Submitted by the Audit Committee of LSB’s Board of Directors:
Peter Neisel, Chairman | Kenneth P. Burns | Mariellen M. Neudeck | Jeffrey A. Poxon |
Accountants
BKD, LLP has served as auditors for LSB and Lafayette Savings since August 19, 2004. LSB believes that a representative of BKD, LLP will be present at the Annual Meeting with the opportunity to make a statement if he or she so desires. He or she will also be available to respond to any appropriate questions shareholders may have. The Audit Committee of LSB has selected BKD, LLP to audit its books, records and accounts for the fiscal year ended December 31, 2007.
Accountant’s Fees
BKD, LLP was LSB’s independent auditor for 2005 and 2006. The aggregate fees billed to LSB by BKD, LLP for the fiscal years ended December 31, 2005 and December 31, 2006 were as follows:
| | Year Ended December 31, | |
| | 2006 | | 2005 | |
Audit Fees | | $ | 75,269 | | $ | 72,800 | |
Audit Related Fees | | | — | | | — | |
Tax Fees (1) | | | 8,045 | | | 11,725 | |
All Other Fees (2) | | | — | | | 19,935 | |
___________________
(1) | Primarily for tax compliance, tax advice and tax return preparation services. |
(2) | Primarily for services related to information systems testing, ACH procedures and asset/liability testing procedures. |
Pre-Approval of Audit and Non-Audit Services
Our Audit Committee pre-approves all audit and permissible non-audit services provided by our independent auditors. These services may include audit services, audit-related services, tax services and other services. Prior to engaging our independent auditors to render an audit or permissible non-audit service, the Audit Committee specifically approves the engagement of our independent auditors to render that service. Accordingly, we do not engage our independent auditors to render audit or permissible non-audit services pursuant to pre-approval policies or procedures or otherwise, unless the engagement to provide such services has been approved by the Audit Committee in advance.
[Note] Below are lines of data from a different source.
import Literature.Probability.Percolation.ConditionalPositiveAssociationProofs
import Literature.Probability.Percolation.PercolationProofs
import HarnessLib

/-!
# CELL-PA: inside a red cell the blue cluster of `x` is conditionally positively associated given `z ∉ C_x`
# (van den Berg–Häggström–Kahn's Theorem 1.3 transported into the coefficientwise / two-colouring world)

Support file (`--supports stmt-CriticalPhenomena-4575`, closed), prover `prim-lf-2` (gen 32).  No definitions, no named facts,
no sorries; standard axioms.  Memos `prim-lf-2/CW-VDBHK-gen29.md` §8.3/§8.7 (the design: "CELL-PA — a TRUE coefficientwise theorem,
provable now") and `prim-lf-2/CW-POINTS-gen32.md` §5.

Setting.  In prim-lf-2's coefficientwise programme (CW-PROGRAMME-gen21) a colouring of the edge set `ι` of a finite graph
`ends : ι → Sym2 V` is a finite set `s` of RED edges, `sᶜ` being BLUE; `C_x(·) = openCluster (ends '' ·) x`.  Conditioning the
first-rung sum `T = Σ_S Δf·Δg` on the RED CELL of `x` (its red cluster `K` together with the red edges inside it) leaves a
sub-cube of colourings: a set `B₀` of surely-blue edges (the boundary of `K` and the non-red edges inside `K`), a set `E₁` of free
edges (those off `K`), all other edges red; the blue cluster of `x` is then `L(t) = C_x(B₀ ∪ t)`, `t ⊆ E₁` uniform, and the wall
`z ∉ C_x(sᶜ)` becomes `z ∉ L(t)` (memo CW-VDBHK-gen29 §8.3: "the blue world B(𝒦) is a PRODUCT measure … so V_𝒦 ≥ 0 IS
van den Berg–Häggström–Kahn's Theorem 1.3 at p ∈ {0, ½, 1}").  This file proves exactly that engine statement, for every
sub-cube `(B₀, E₁)` of a simple graph (`ends` injective):

* `Coefficientwise.cell_conditionalPA` — **CELL-PA**: for monotone `f, g : Set V → ℝ`, `D = {t ⊆ E₁ : z ∉ L(t)}`,
  `(Σ_{t∈D} f(L t))·(Σ_{t∈D} g(L t)) ≤ |D| · Σ_{t∈D} f(L t)·g(L t)`,
  i.e. under the uniform colouring of the free edges, conditioned on `z ∉ C_x`, the (blue) cluster of `x` is positively associated.
* `Coefficientwise.cell_cov_form` — the form used by the MEANS-K reduction (memo §8.3): for any constants `a, b`,
  `|D| · Σ_{t∈D} (a − f(L t))(b − g(L t)) ≥ (Σ_{t∈D} (a − f(L t)))·(Σ_{t∈D} (b − g(L t)))`
  (with `a = f(K)`, `b = g(K)` the left side is `|D|` times the cell's contribution to `T`, the right side `|D|²·Y_f·Y_g`).
Tools (reusable): `Coefficientwise.mem_openCluster_iff_edgeCluster` (vertex cluster = `x` plus the ends of BHK's edge cluster) and
`Coefficientwise.sum_weight_subcube` (the `{0, ½, 1}`-weighted BHK sum over `Set (Sym2 V)` is `2^{-|E₁|}` times the sum over the sub-cube).
Proof of CELL-PA: `Literature.Probability.Percolation.BHK2006.core` (the tree's PROVED finite-sum form of BHK Thm. 1.1/1.3) with
`U = univ`, `X = Y = {z}`, weights `w = 1` on `ends '' B₀`, `½` on `ends '' E₁`, `0` elsewhere, and `F = f ∘ vertices − f {x}`.
Multigraphs reduce to this case by merging parallel classes (not done here).
[cite: VandenbergHaggstromKahn2005, Thm. 1.3 (p. 6) with Thm. 1.1 (pp. 3–5)]
-/

noncomputable section
/-- Glue (PROVED): for every primitive character to an EVEN modulus the leaf window is silent (ET3: mod 4, both mod 8). -/
theorem liZeroWindowSilent_of_even_modulus (h : LiZeroWindowEchoDirichlet) {q : ℕ} [NeZero q]
    (χ : DirichletCharacter ℂ q) (hprim : χ.IsPrimitive) (hq : 1 < q) (heven : 2 ∣ q) {c : ℝ} (hc : 5 / 4 ≤ c) :
    ∃ C : ℝ, ∀ n : ℕ, 2 ≤ n →
      |charZeroTraceWindow χ n (Real.sqrt n) (c * Real.sqrt n)
          - charSmoothTraceWindow χ n (Real.sqrt n) (c * Real.sqrt n)| ≤ C * Real.log n ^ 2 :=
  liZeroWindowSilentDirichlet_of h q χ hprim hq (by simp [char_two_eq_zero_of_even χ heven]) c hc

/-- GENERAL ECHO LAW FOR CHARACTERS (RH-FREE; the family's structure statement): «the zeros of `L(s, χ)` of height
`(c₁√n, c₂√n]` echo exactly the prime powers `m` with `c₂^{−2} ≤ log m < c₁^{−2}`, each with amplitude `Re χ(m) · A_m`».
ET3-type predictions for the window `(0.752√n, 1.08√n]` (primes 3, 4, 5): amplitudes `(Re χ(3)·0.3335, Re χ(4)·0.1530,
Re χ(5)·0.2842)`. -/
@[conjecture] def LiZeroWindowEchoesDirichlet : Prop :=
  ∀ (q : ℕ) [NeZero q] (χ : DirichletCharacter ℂ q), χ.IsPrimitive → 1 < q →
    ∀ c₁ c₂ : ℝ, 0 < c₁ → c₁ < c₂ →
      (∀ m : ℕ, 2 ≤ m → (Λ m : ℝ) ≠ 0 → Real.log m ≠ 1 / c₁ ^ 2 ∧ Real.log m ≠ 1 / c₂ ^ 2) →
      ∃ C : ℝ, ∀ n : ℕ, 2 ≤ n →
        |charZeroTraceWindow χ n (c₁ * Real.sqrt n) (c₂ * Real.sqrt n)
            - charSmoothTraceWindow χ n (c₁ * Real.sqrt n) (c₂ * Real.sqrt n)
            + ∑ m ∈ Finset.Icc 2 ⌊Real.exp (1 / c₁ ^ 2)⌋₊,
                (if 1 / c₂ ^ 2 ≤ Real.log m then (χ (m : ZMod q)).re * liPrimeEcho m n else 0)|
          ≤ C * Real.log n ^ 2
import Summits.BirchSwinnertonDyer.BirchSwinnertonDyer.Theorems.KolyvaginDepthDoorDepthTableKuriharaExact997c1
import Summits.BirchSwinnertonDyer.BirchSwinnertonDyer.Theorems.KolyvaginDepthDoorDepthTableKuriharaDecisivePair997c1
import HarnessLib

/-!
# Route `KolyvaginDepthDoor`, crux `KolyvaginDepthSupplyKN` (stmt-BirchSwinnertonDyer-22820) —
# DEPTH TABLE v22, ROW `997c1` @ `p = 7`: «ONE ANTICYCLOTOMIC BIT ⟺ TWO PRESCRIBED CYCLOTOMIC RESIDUES» — the row read with NO
# record claim as a hypothesis: bit ⟺ (unit `δ̃_{10277}(E)` ∧ unit `δ̃_{ℓ★}(T₀)`), both Kurihara numbers at PRESCRIBED levels

Helper file of the lead prover of line `levelone` (kdd-p1 g26; `--supports stmt-BirchSwinnertonDyer-22820 --as helper`);
it closes nothing and BSD is NOT proved by it.

v19–v21 (`twistKuriharaBit_iff_unit_239`) read this row as «bit ⟺ unit at the decisive prime of the twist» GRANTED the E-side record claim `hδE`
(the tree record `cert_997c1` @ level `10277`) as a hypothesis. v22 (`sha_inf_torsionBy_eq_bot_iff_kuriharaClaim_7_10277`, file
`…KuriharaDecisivePair997c1`: «`Ш(E)[7] = 0` ⟺ unit `δ̃_{10277}(E)`», kernel localisation matrix) lets the claim move to the
right-hand side: the depth-table bit at `(E, p, K)` holds IF AND ONLY IF BOTH prescribed residues are units — the E-residue at the
recorded pair, the twist residue at the decisive prime. (⟹: the exact row gives `Ш(E)[7] = 0`, v22 turns it into the E-unit, v19–v21
give the twist unit; ⟸: v19–v21 with `hδE :=` the E-unit.) CONDITIONAL on the named facts displayed (now including `hSakR`); per curve;
nothing class-wide; BSD is NOT proved by any of this.

References: [Sakamoto2022pSelmer] Lemma 4.4, Lemma 4.6 (1), Thm. 1.2, Thm. 1.5; [Kim2022StructureSelmer] Thm. 1.11; [WZhang2014] Lemma 8.4 (1);
[GrossLMS1991] Prop. 3.7 (2); [CremonaAlgorithms1997] Table 1 (997c1).
-/

set_option linter.dupNamespace false

noncomputable section

open scoped Classical NumberField

namespace Summit.BirchSwinnertonDyer.BirchSwinnertonDyer.Theorems.KolyvaginDepthDoor

open Literature.NumberTheory.EllipticCurves Literature.NumberTheory.EllipticCurves.ModularForms
  WeierstrassCurve NumberField IsDedekindDomain
open Summit.BirchSwinnertonDyer.BirchSwinnertonDyer.Theorems
open Summit.BirchSwinnertonDyer.BirchSwinnertonDyer.Rank2Observatory

namespace C997c1

/-- **ROW `997c1` @ `7`, v22: bit ⟺ (unit `δ̃_{10277}(E)` ∧ unit at the decisive prime of the twist)** — for every imaginary
quadratic `K` of the row's discriminant: «some frame, some Kolyvagin PRIME `ℓ`, some Kolyvagin–Heegner datum of conductor `ℓ` with
`c_1(ℓ) ≠ 0`» IF AND ONLY IF «every admissible datum of `E` has a unit mod-`7` Kurihara number AT `10277`» AND «every admissible datum
of the twist model has a unit at the decisive prime» — `twistKuriharaBit_iff_unit_239` with its hypothesis `hδE` discharged BOTH WAYS by
`sha_inf_torsionBy_eq_bot_iff_kuriharaClaim_7_10277` and the exact row. No record claim is assumed. CONDITIONAL on the named facts;
per curve; BSD is not proved by it. [cite: Sakamoto2022pSelmer, Lemma 4.4, Lemma 4.6 (1)] [cite: Kim2022StructureSelmer, Thm. 1.11]
[cite: WZhang2014, Lemma 8.4 (1) (p. 236)] [cite: GrossLMS1991, Prop. 3.7 (2)] [cite: CremonaAlgorithms1997, Table 1 (997c1)] -/
theorem kolyvaginPrime_iff_kuriharaUnits_7_10277
    (h372 : GrossLMS1991.prop37_2_frobeniusCongruence)
    (h84 : Literature.NumberTheory.EllipticCurves.WZhang2014_lemma84_exists_minimal_kolyvaginClass_one_selmerCard)
    (hKim : Kim2022_card_selmerGroup_le_pow_of_kuriharaNumber_ne_zero)
    (hSak1 : Sakamoto2022_card_selmerGroup_eq_pow_of_isDeltaMinimal)
    (hSak2 : Sakamoto2022_exists_cyclicLevel_kuriharaNumber_ne_zero)
    (hSak3 : Literature.NumberTheory.EllipticCurves.Sakamoto2022_kuriharaNumber_prime_ne_zero_of_localNondivisible)
    (hnf : exists_isNewformOf) (hMaz : mazur_not_dvd_maninConstant_of_odd)
    (K : Type) [Field K] [NumberField K] (hK : IsImaginaryQuadratic K) (hD : NumberField.discr K = -23)
    (hSakR : Sakamoto2022_kuriharaNumber_ne_zero_of_localizationInjective) :
    haveI := isElliptic_c997c1; haveI := isGloballyMinimal_c997c1;
      haveI : NeZero (((⟨0, -1, 1, -24, 54⟩ : WeierstrassCurve ℤ).map (Int.castRingHom ℚ)).conductorNorm ℤ) := neZero_conductorNorm_of_isElliptic _;
      haveI := Fact.mk (by norm_num : Nat.Prime 7);
    haveI := minTwist23_isElliptic; haveI := minTwist23_isGloballyMinimal;
    haveI : NeZero (((⟨0, -1, 1, -12872, -557532⟩ : WeierstrassCurve ℤ).map (Int.castRingHom ℚ)).conductorNorm ℤ) := neZero_conductorNorm_of_isElliptic _;
    (∃ (Dt : ModularParametrizationData ((⟨0, -1, 1, -24, 54⟩ : WeierstrassCurve ℤ).map (Int.castRingHom ℚ)) (((⟨0, -1, 1, -24, 54⟩ : WeierstrassCurve ℤ).map (Int.castRingHom ℚ)).conductorNorm ℤ)) (β : ℤ)
      (ι : K →+* ℂ) (ℓ : ℕ) (d : KolyvaginHeegnerData Dt β ι ℓ),
      ℓ.Prime ∧ Zhang2014.IsKolyvaginPrime (((⟨0, -1, 1, -24, 54⟩ : WeierstrassCurve ℤ).map (Int.castRingHom ℚ)).conductorNorm ℤ) ((⟨0, -1, 1, -24, 54⟩ : WeierstrassCurve ℤ).map (Int.castRingHom ℚ)) K 7 ℓ ∧
        d.kolyvaginClass (p := 7) (by norm_num) 1 ≠ 0)
      ↔
    ((haveI := isElliptic_c997c1; haveI := isGloballyMinimal_c997c1;
      haveI : NeZero (((⟨0, -1, 1, -24, 54⟩ : WeierstrassCurve ℤ).map (Int.castRingHom ℚ)).conductorNorm ℤ) := neZero_conductorNorm_of_isElliptic _;
      haveI := Fact.mk (by norm_num : Nat.Prime 7);
      ∀ (D : ModularParametrizationData ((⟨0, -1, 1, -24, 54⟩ : WeierstrassCurve ℤ).map (Int.castRingHom ℚ)) (((⟨0, -1, 1, -24, 54⟩ : WeierstrassCurve ℤ).map (Int.castRingHom ℚ)).conductorNorm ℤ)), ¬ ((7 : ℕ) : ℤ) ∣ D.maninConstant →
        (∃ u : ℚ, ‖(u : ℚ_[7])‖ = 1 ∧ ((⟨0, -1, 1, -24, 54⟩ : WeierstrassCurve ℤ).map (Int.castRingHom ℚ)).realPeriodRat = u * plusPeriod D.f) →
        ∃ ψ : (ℓ : ℕ) → (ZMod ℓ)ˣ →* Multiplicative (ZMod 7),
          (∀ ℓ ∈ (10277 : ℕ).primeFactors, Function.Surjective (ψ ℓ)) ∧ kuriharaNumber D.f 7 10277 ψ ≠ 0) ∧
    (∀ (D : ModularParametrizationData ((⟨0, -1, 1, -12872, -557532⟩ : WeierstrassCurve ℤ).map (Int.castRingHom ℚ))
          (((⟨0, -1, 1, -12872, -557532⟩ : WeierstrassCurve ℤ).map (Int.castRingHom ℚ)).conductorNorm ℤ)),
        ¬ ((7 : ℕ) : ℤ) ∣ D.maninConstant →
        (∃ u : ℚ, ‖(u : ℚ_[7])‖ = 1 ∧
          ((⟨0, -1, 1, -12872, -557532⟩ : WeierstrassCurve ℤ).map (Int.castRingHom ℚ)).realPeriodRat = u * plusPeriod D.f) →
        ∃ ψ : (q : ℕ) → (ZMod q)ˣ →* Multiplicative (ZMod 7),
          (∀ q ∈ (239 : ℕ).primeFactors, Function.Surjective (ψ q)) ∧ kuriharaNumber D.f 7 239 ψ ≠ 0) )
 := by
  constructor
  · intro hbit
    have hsha := ((exactRowZhang_7_neg23_rankFree h372 h84 K hK hD).mp hbit).1
    have hE := (sha_inf_torsionBy_eq_bot_iff_kuriharaClaim_7_10277 hKim hnf hMaz hSakR).mp hsha
    exact ⟨hE, (twistKuriharaBit_iff_unit_239 h372 h84 hKim hSak1 hSak2 hSak3 hnf hMaz K hK hD hE).mp hbit⟩
  · rintro ⟨hE, hT⟩
    exact (twistKuriharaBit_iff_unit_239 h372 h84 hKim hSak1 hSak2 hSak3 hnf hMaz K hK hD hE).mpr hT

end C997c1

end Summit.BirchSwinnertonDyer.BirchSwinnertonDyer.Theorems.KolyvaginDepthDoor

end
/-- [folklore] **THE WINDOW INEQUALITY IN PREDICATE CURRENCY.**  If the window step `x n ↦ x (n + k₀)` maps `Good (x n) c` to `Good (x (n + k₀)) (θ·c + S)`
and `Good (x i) M` on the first window `i < k₀`, then along the arithmetic progression `k₀·q + r` (`r < k₀`) the member has size
`θ^q·M + S·Σ_{i<q} θ^i` — the OWNER's `TowerBoundKFold.window_bound` with `a n ≤ ·` ↦ `Good (x n) ·` (monotonicity of `Good` in the constant replaces `≤`-transitivity). -/
theorem good_window {Good : E → ℝ → Prop} (hGmono : ∀ X c c', c ≤ c' → Good X c → Good X c') {x : ℕ → E} {k₀ : ℕ} {θ S M : ℝ}
    (hwin : ∀ n c, Good (x n) c → Good (x (n + k₀)) (θ * c + S)) (H0 : ∀ i, i < k₀ → Good (x i) M) (q r : ℕ) (hr : r < k₀) :
    Good (x (k₀ * q + r)) (θ ^ q * M + S * ∑ i ∈ Finset.range q, θ ^ i) := by
  induction q with
  | zero => simpa using H0 r hr
  | succ q ih =>
    have e : k₀ * (q + 1) + r = (k₀ * q + r) + k₀ := by ring
    rw [e]
    refine hGmono _ _ _ (le_of_eq ?_) (hwin _ _ ih)
    rw [Finset.sum_range_succ', pow_zero, pow_succ]
    have hs : ∑ i ∈ range q, θ ^ (i + 1) = ∑ i ∈ range q, θ * θ ^ i := Finset.sum_congr rfl (fun i _ => by ring)
    rw [hs, ← Finset.mul_sum]
    ring

/-- NOT IN PRINT; OUR BOOKKEEPING.  **THE k₀-WINDOW TOWER SOCKET IN PREDICATE CURRENCY, CONTRACTION MODULO A SLAVED LONGITUDINAL AMPLITUDE** (RULING R-gan24p1-g33-2
(3) typed).  Data: a tower `x : ℕ → E` with the k₀-window form `x (n + k₀) = Φ n (x n) + S n` (`hwin`; `Φ n` the k₀-fold chain from level `n`, `S n` the window's
pushed sources) all of whose members lie in a class `P` (`hxP`); a size predicate `Good` that is subadditive (`hGadd`) and monotone in the constant (`hGmono`); a
second predicate `GoodL` («longitudinal amplitude `≤ g`»), no structure assumed.  IF
(H1♮) `P X → Good X c → GoodL X g → Good (Φ n X) (θ·c + Cg·g)` for every level `n` (`0 ≤ θ < 1`, `0 ≤ Cg`) — contraction MODULO the longitudinal amplitude: on
`{GoodL · 0}` it is the plain k₀-fold contraction (H1)^{⊥}; with `Cg = 0` it is g60's (H1) —,
(H2) `Good (S n) s` for every `n` (`0 ≤ s`), (H0) `Good (x i) M` for `i < k₀` (`0 ≤ M`), (H3) `GoodL (x n) σ` for every `n` (`0 ≤ σ`; THE SLAVED PART),
THEN `Good (x n) (M + (Cg·σ + s)·(1 − θ)⁻¹)` for EVERY level `n`.  Nothing of (H1♮) ∕ (H3) is claimed here. -/
theorem good_tower_of_kfold_slaved [AddCommMonoid E] {Good GoodL : E → ℝ → Prop} {P : E → Prop}
    (hGadd : ∀ X Y c c', Good X c → Good Y c' → Good (X + Y) (c + c')) (hGmono : ∀ X c c', c ≤ c' → Good X c → Good X c')
    {x : ℕ → E} {Φ : ℕ → E → E} {S : ℕ → E} {k₀ : ℕ} (hk : 0 < k₀) (hwin : ∀ n, x (n + k₀) = Φ n (x n) + S n) (hxP : ∀ n, P (x n))
    {θ Cg s M σ : ℝ} (hθ0 : 0 ≤ θ) (hθ1 : θ < 1) (hCg : 0 ≤ Cg) (hs : 0 ≤ s) (hM : 0 ≤ M) (hσ : 0 ≤ σ)
    (H1 : ∀ n X c g, P X → Good X c → GoodL X g → Good (Φ n X) (θ * c + Cg * g))
    (H2 : ∀ n, Good (S n) s) (H0 : ∀ i, i < k₀ → Good (x i) M) (H3 : ∀ n, GoodL (x n) σ) (n : ℕ) :
    Good (x n) (M + (Cg * σ + s) * (1 - θ)⁻¹) := by
  -- the window step in predicate currency: the chain term by (H1♮) at the slaved amplitude (H3), the sources by (H2), subadditivity
  have hstep : ∀ m c, Good (x m) c → Good (x (m + k₀)) (θ * c + (Cg * σ + s)) := fun m c hc => by
    rw [hwin m]
    exact hGmono _ _ _ (le_of_eq (by ring)) (hGadd _ _ _ _ (H1 m _ _ _ (hxP m) hc (H3 m)) (H2 m))
  have hn : n = k₀ * (n / k₀) + n % k₀ := (Nat.div_add_mod n k₀).symm
  rw [hn]
  refine hGmono _ _ _ ?_ (good_window hGmono hstep H0 (n / k₀) (n % k₀) (Nat.mod_lt n hk))
  have h1 : θ ^ (n / k₀) * M ≤ M := by
    have : θ ^ (n / k₀) ≤ 1 := pow_le_one₀ hθ0 hθ1.le
    nlinarith
  have h2 : (Cg * σ + s) * ∑ i ∈ range (n / k₀), θ ^ i ≤ (Cg * σ + s) * (1 - θ)⁻¹ :=
    mul_le_mul_of_nonneg_left (geom_sum_le_inv_one_sub hθ0 hθ1 _) (by positivity)
  linarith

/-- [folklore] **g60's (H1) IS THE CASE `Cg = 0` OF (H1♮)**: a plain k₀-fold contraction `P X → Good X c → Good (Φ n X) (θ·c)` gives (H1♮) with `Cg = 0` for ANY
`GoodL` — nothing typed under g60's display is lost under the ruled one. -/
theorem h1_slaved_of_h1 {Good GoodL : E → ℝ → Prop} {P : E → Prop} {Φ : ℕ → E → E} {θ : ℝ}
    (H1 : ∀ n X c, P X → Good X c → Good (Φ n X) (θ * c)) (n : ℕ) (X : E) (c g : ℝ) (hX : P X) (hc : Good X c) (_hg : GoodL X g) :
    Good (Φ n X) (θ * c + 0 * g) := by
  rw [zero_mul, add_zero]
  exact H1 n X c hX hc

end Abstract

/-! ## §2 The right-divergenced leg tower: g60's END with the slaved term, predicate currency -/

section Leg

variable {d : ℕ} {N : ℕ} {kc : ℕ → ℝ} {K : ℕ → MKer (d + 1) (Fib d)}
  {T F : ℕ → Fin (d + 1) → (Fin (d + 1) → ℤ) → Fin (d + 1) → (Fin (d + 1) → ℤ) → MKer (d + 1) (Fib d)}

/-- NOT IN PRINT; OUR BOOKKEEPING.  **THE (Q-L) END WITH THE SLAVED LONGITUDINAL TERM, PREDICATE CURRENCY** (= MY g60 `LegTowerRows.sz_rdiv_tower_le_of_window` with
`sz X ≤ c` ↦ `Good X c` and (H1) ↦ (H1♮) + (H3)).  Let `P` be ANY class of bi-tables containing `Δ 0 := fun s ↦ rdiv (T 0 s)` and the source divergences, closed under
`+` and preserved by the step maps on bounded tables; `Good` ANY subadditive, monotone size predicate; `GoodL` ANY predicate.  Suppose the leg tower obeys the closed
one-step law at every level (`hstep` — g60 part 1's `rdiv_lin4_affine`), all kernels decay, all members and sources are bounded.  IF
(H1♮) **THE RULED k₀-WINDOW HYPOTHESIS**: for every level `n` and every bounded `W ∈ P`, `Good W c → GoodL W g →
Good (legChain kc K N n k₀ (fun s ↦ bsumPow N k₀ (W s))) (θ·c + Cg·g)` (`0 ≤ θ < 1`, `0 ≤ Cg`) — the k₀-fold PURE leg chain on k₀-fold block sums contracts MODULO the
longitudinal amplitude (on `{GoodL · 0}`, the slot-divergence-free class for `GoodL` := the slot-divergence letter, this is (H1)^{⊥}; OPEN — the located content of (Q-L));
(H2) the window's pushed sources have `Good (Σ_{m<k₀} transport (legStepB kc K N) (n+m+1) (k₀−1−m) (rdiv ∘ F (n+m))) s` (`0 ≤ s`);
(H0) `Good (Δ i) M` on the first window (`0 ≤ M`);
(H3) `GoodL (Δ n) σ` for every `n` (`0 ≤ σ`) — THE SLAVED PART (for the even member: `rdiv (divW y_l)` = `rdiv` of the residual-free slaved divergence; NOT here);
THEN `Good (Δ n) (M + (Cg·σ + s)·(1 − θ)⁻¹)` for EVERY level `n`.  Nothing of (H1♮) ∕ (H3) is claimed. -/
theorem good_rdiv_tower_of_window_slaved (hK : ∀ m, ∃ δ C : ℝ, 0 < δ ∧ Decays (K m) C δ)
    (hT : ∀ m, ∃ B : ℝ, ∀ κ u κ' u' x z a b, |T m κ u κ' u' x z a b| ≤ B) (hF : ∀ m, ∃ B : ℝ, ∀ κ u κ' u' x z a b, |F m κ u κ' u' x z a b| ≤ B)
    (hstep : ∀ m κ u κ' u', rdiv (T (m + 1) κ u κ' u')
      = legStep (kc m) (K m) (K m) N (fun κ u κ' u' => bsum N (rdiv (T m κ u κ' u'))) κ u κ' u' + rdiv (F m κ u κ' u'))
    (P : (Fin (d + 1) → (Fin (d + 1) → ℤ) → Fin (d + 1) → (Fin (d + 1) → ℤ) → MKer (d + 1) (Fib d)) → Prop)
    (hP0 : P (fun κ u κ' u' => rdiv (T 0 κ u κ' u'))) (hPF : ∀ m, P (fun κ u κ' u' => rdiv (F m κ u κ' u')))
    (hPadd : ∀ X Y, P X → P Y → P (X + Y))
    (hPA : ∀ j (W : (Fin (d + 1) → (Fin (d + 1) → ℤ) → Fin (d + 1) → (Fin (d + 1) → ℤ) → MKer (d + 1) (Fib d))), P W →
      (∃ B : ℝ, ∀ κ u κ' u' x z a b, |W κ u κ' u' x z a b| ≤ B) → P (legStepB kc K N j W))
    {Good GoodL : (Fin (d + 1) → (Fin (d + 1) → ℤ) → Fin (d + 1) → (Fin (d + 1) → ℤ) → MKer (d + 1) (Fib d)) → ℝ → Prop}
    (hGadd : ∀ X Y c c', Good X c → Good Y c' → Good (X + Y) (c + c')) (hGmono : ∀ X c c', c ≤ c' → Good X c → Good X c')
    {k₀ : ℕ} (hk : 0 < k₀) {θ Cg s M σ : ℝ} (hθ0 : 0 ≤ θ) (hθ1 : θ < 1) (hCg : 0 ≤ Cg) (hs : 0 ≤ s) (hM : 0 ≤ M) (hσ : 0 ≤ σ)
    (H1 : ∀ n (W : (Fin (d + 1) → (Fin (d + 1) → ℤ) → Fin (d + 1) → (Fin (d + 1) → ℤ) → MKer (d + 1) (Fib d))) (c g : ℝ), P W →
      (∃ B : ℝ, ∀ κ u κ' u' x z a b, |W κ u κ' u' x z a b| ≤ B) → Good W c → GoodL W g →
        Good (legChain kc K N n k₀ (fun κ u κ' u' => bsumPow N k₀ (W κ u κ' u'))) (θ * c + Cg * g))
    (H2 : ∀ n, Good (∑ m ∈ Finset.range k₀, transport (legStepB kc K N) (n + m + 1) (k₀ - 1 - m) (fun κ u κ' u' => rdiv (F (n + m) κ u κ' u'))) s)
    (H0 : ∀ i, i < k₀ → Good (fun κ u κ' u' => rdiv (T i κ u κ' u')) M)
    (H3 : ∀ n, GoodL (fun κ u κ' u' => rdiv (T n κ u κ' u')) σ) (n : ℕ) :
    Good (fun κ u κ' u' => rdiv (T n κ u κ' u')) (M + (Cg * σ + s) * (1 - θ)⁻¹) := by
  refine good_tower_of_kfold_slaved (Good := Good) (GoodL := GoodL)
    (P := fun W => P W ∧ ∃ B : ℝ, ∀ κ u κ' u' x z a b, |W κ u κ' u' x z a b| ≤ B)
    (x := fun i => fun κ u κ' u' => rdiv (T i κ u κ' u')) (Φ := fun m W => transport (legStepB kc K N) m k₀ W)
    (S := fun m => ∑ j ∈ Finset.range k₀, transport (legStepB kc K N) (m + j + 1) (k₀ - 1 - j) (fun κ u κ' u' => rdiv (F (m + j) κ u κ' u')))
    hGadd hGmono hk (fun m => rdiv_tower_window hK hT hF hstep m k₀)
    (fun m => ⟨mem_rdiv_tower hT hstep P hP0 hPF hPadd hPA m, bddTab_rdiv (hT m)⟩) hθ0 hθ1 hCg hs hM hσ
    (fun m W c g hW hc hg => ?_) H2 H0 H3 n
  -- the homogeneous window term is the pure chain on the block-summed member (g60 part 3)
  show Good (transport (legStepB kc K N) m k₀ W) (θ * c + Cg * g)
  rw [transport_legStepB_eq hK m k₀ hW.2]
  exact H1 m W c g hW.1 hW.2 hc hg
As such, the engagement of
all of the services described in the categories above rendered by BKD, LLP in 2005 and 2006 were approved by the Audit Committee in advance of the rendering of those services.
Section 16(a) Beneficial Ownership Reporting Compliance
Section 16(a) of the Securities Exchange Act of 1934 requires that LSB’s officers and directors and persons who own more than 10% of LSB’s Common Stock file reports of ownership and changes in ownership with the Securities and Exchange Commission. Officers, directors and greater than 10% shareholders are required by Securities and Exchange Commission regulations to furnish LSB with copies of all Section 16(a) forms that they file.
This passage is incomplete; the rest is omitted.